One old-school strategy for minimizing attrition and attracting new merchants has been to offer lower pricing.  But that strategy has run its course.  If the only benefit you can provide a merchant is better pricing, the account is vulnerable to the next agent who is willing to make less on the account or is selling on services and not price alone.

Many ISOs have embraced a strategy of selling full-featured POS systems, integrated payments, and software-as-a-service solutions that make merchants stickier.  That’s not a bad strategy.  But these ISOs are leaving huge revenue opportunities on the table by ignoring the needs of a large swath of merchants. 
That swath includes millions of small business owners who are perfectly content using stand-alone terminals.  Their priority is selling stuff.  The simpler it is to sell and ring-up sales, the better.  We all visit these merchants from time to time.  Efforts to sell them on anything more sophisticated are often rejected outright.
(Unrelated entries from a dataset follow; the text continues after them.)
/-- Inside the `r`-window the profile is positive. -/
theorem polyProfile_pos {ℓ : ℝ} {y : T3} (h : Torus.euclidDist y 0 < polyRadius ℓ) :
    0 < polyProfile ℓ y := by
  have h0 : 0 ≤ Torus.euclidDist y 0 := norm_nonneg _
  have : Torus.euclidDist y 0 ^ 2 < polyRadius ℓ ^ 2 := pow_lt_pow_left₀ h h0 two_ne_zero
  exact lt_max_of_lt_left (by linarith)

/-- The mass of the profile is positive. -/
theorem polyMass_pos {ℓ : ℝ} (hℓ : 0 < ℓ) : 0 < polyMass ℓ := by
  unfold polyMass
  rw [integral_pos_iff_support_of_nonneg (fun y => polyProfile_nonneg ℓ y)
    (integrable_of_continuous_T3 (continuous_polyProfile ℓ))]
  have hsub : {y : T3 | Torus.euclidDist y 0 < polyRadius ℓ} ⊆ support (polyProfile ℓ) :=
    fun y hy => (polyProfile_pos hy).ne'
  refine lt_of_lt_of_le ?_ (measure_mono hsub)
  rw [Torus.volume_euclidDist_lt (polyRadius_lt_half ℓ)]
  exact Metric.measure_ball_pos _ _ (polyRadius_pos hℓ)

/-- The kernel is non-negative. -/
theorem polyKernel_nonneg {ℓ : ℝ} (hℓ : 0 < ℓ) (y : T3) : 0 ≤ polyKernel ℓ y :=
  mul_nonneg (inv_nonneg.2 (polyMass_pos hℓ).le) (polyProfile_nonneg ℓ y)

/-- The sup bound `k ≤ M⁻¹ r²`. -/
theorem polyKernel_le {ℓ : ℝ} (hℓ : 0 < ℓ) (y : T3) :
    polyKernel ℓ y ≤ (polyMass ℓ)⁻¹ * polyRadius ℓ ^ 2 :=
  mul_le_mul_of_nonneg_left (polyProfile_le ℓ y) (inv_nonneg.2 (polyMass_pos hℓ).le)

/-- The kernel is continuous. -/
theorem continuous_polyKernel (ℓ : ℝ) : Continuous (polyKernel ℓ) :=
  continuous_const.mul (continuous_polyProfile ℓ)

/-- The kernel has mass one. -/
theorem integral_polyKernel {ℓ : ℝ} (hℓ : 0 < ℓ) : ∫ y, polyKernel ℓ y = 1 := by
  unfold polyKernel
  rw [integral_const_mul]
  exact inv_mul_cancel₀ (polyMass_pos hℓ).ne'

/-- **The polynomial kernel is an admissible mollifier at radius `ℓ`.** -/
theorem isKernel_polyKernel {ℓ : ℝ} (hℓ : 0 < ℓ) : IsKernel ℓ (polyKernel ℓ) := by
  refine ⟨continuous_polyKernel ℓ, polyKernel_nonneg hℓ, integral_polyKernel hℓ, fun y hy => ?_⟩
  have hp : polyProfile ℓ y ≠ 0 := fun h => hy (by rw [polyKernel, h, mul_zero])
  exact (euclidDist_lt_of_polyProfile_ne_zero hℓ hp).trans_le ((polyRadius_le_half ℓ).trans (by linarith))
omit [NeZero L] in
/-- **`rebuild` of the noise field**: `rebuild(σ_n(y)) = δ_e(√2 P_ν Q_e)`. [folklore] -/
theorem rebuild_noise (n : Edge 3 L × NoiseIdx (fundamentalLatticeRep 2).N) (y : (Edge 3 L × Fin (fundamentalLatticeRep 2).N × Fin (fundamentalLatticeRep 2).N × Bool → ℝ)) :
    (fun (e : Edge 3 L) => Matrix.of fun (i j : Fin (fundamentalLatticeRep 2).N) => (((fun q : Edge 3 L × Fin (fundamentalLatticeRep 2).N × Fin (fundamentalLatticeRep 2).N × Bool => if n.1 = q.1 then (fun z : ℂ => if q.2.2.2 then z.im else z.re) (((Real.sqrt 2 : ℂ) • ((fundamentalLatticeRep 2).lieProj (noiseDir n.2) * (fun (e : Edge 3 L) => Matrix.of fun (i j : Fin (fundamentalLatticeRep 2).N) => ((y (e, i, j, false) : ℝ) : ℂ) + ((y (e, i, j, true) : ℝ) : ℂ) * Complex.I) q.1)) q.2.1 q.2.2.1) else 0) (e, i, j, false) : ℝ) : ℂ) + (((fun q : Edge 3 L × Fin (fundamentalLatticeRep 2).N × Fin (fundamentalLatticeRep 2).N × Bool => if n.1 = q.1 then (fun z : ℂ => if q.2.2.2 then z.im else z.re) (((Real.sqrt 2 : ℂ) • ((fundamentalLatticeRep 2).lieProj (noiseDir n.2) * (fun (e : Edge 3 L) => Matrix.of fun (i j : Fin (fundamentalLatticeRep 2).N) => ((y (e, i, j, false) : ℝ) : ℂ) + ((y (e, i, j, true) : ℝ) : ℂ) * Complex.I) q.1)) q.2.1 q.2.2.1) else 0) (e, i, j, true) : ℝ) : ℂ) * Complex.I) =
      fun e => if n.1 = e then (Real.sqrt 2 : ℂ) • ((fundamentalLatticeRep 2).lieProj (noiseDir n.2) * (fun (e : Edge 3 L) => Matrix.of fun (i j : Fin (fundamentalLatticeRep 2).N) => ((y (e, i, j, false) : ℝ) : ℂ) + ((y (e, i, j, true) : ℝ) : ℂ) * Complex.I) e) else 0 := by
  funext e
  ext i j
  by_cases h : n.1 = e
  · simp only [Matrix.of_apply, h, if_true, Bool.false_eq_true, if_false]
    exact Complex.re_add_im _
  · simp only [Matrix.of_apply, h, if_false, Matrix.zero_apply]
    push_cast
    ring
Independent coffee shops, hair salons, drycleaners, and auto repair shops are just some examples.  
I recently visited a small sandwich shop that was accepting card payments through a Square countertop device.  When I asked the owner if she had ever considered installing a POS system, she scoffed, “I have guys in here all the time trying to sell me on more sophisticated technology, but I don’t need all those bells and whistles.” 
Simplicity counts for a lot with these merchants, but so does the ability to lower overhead and attract more business.  Truth be told, if these merchants were offered the opportunity to keep using stand-alone devices with additional functionality, many, if not most, would say, “yes.”  And when the amount of extra money your platform is making a merchant outweighs any possible savings a competitor offers that merchant, you will always win.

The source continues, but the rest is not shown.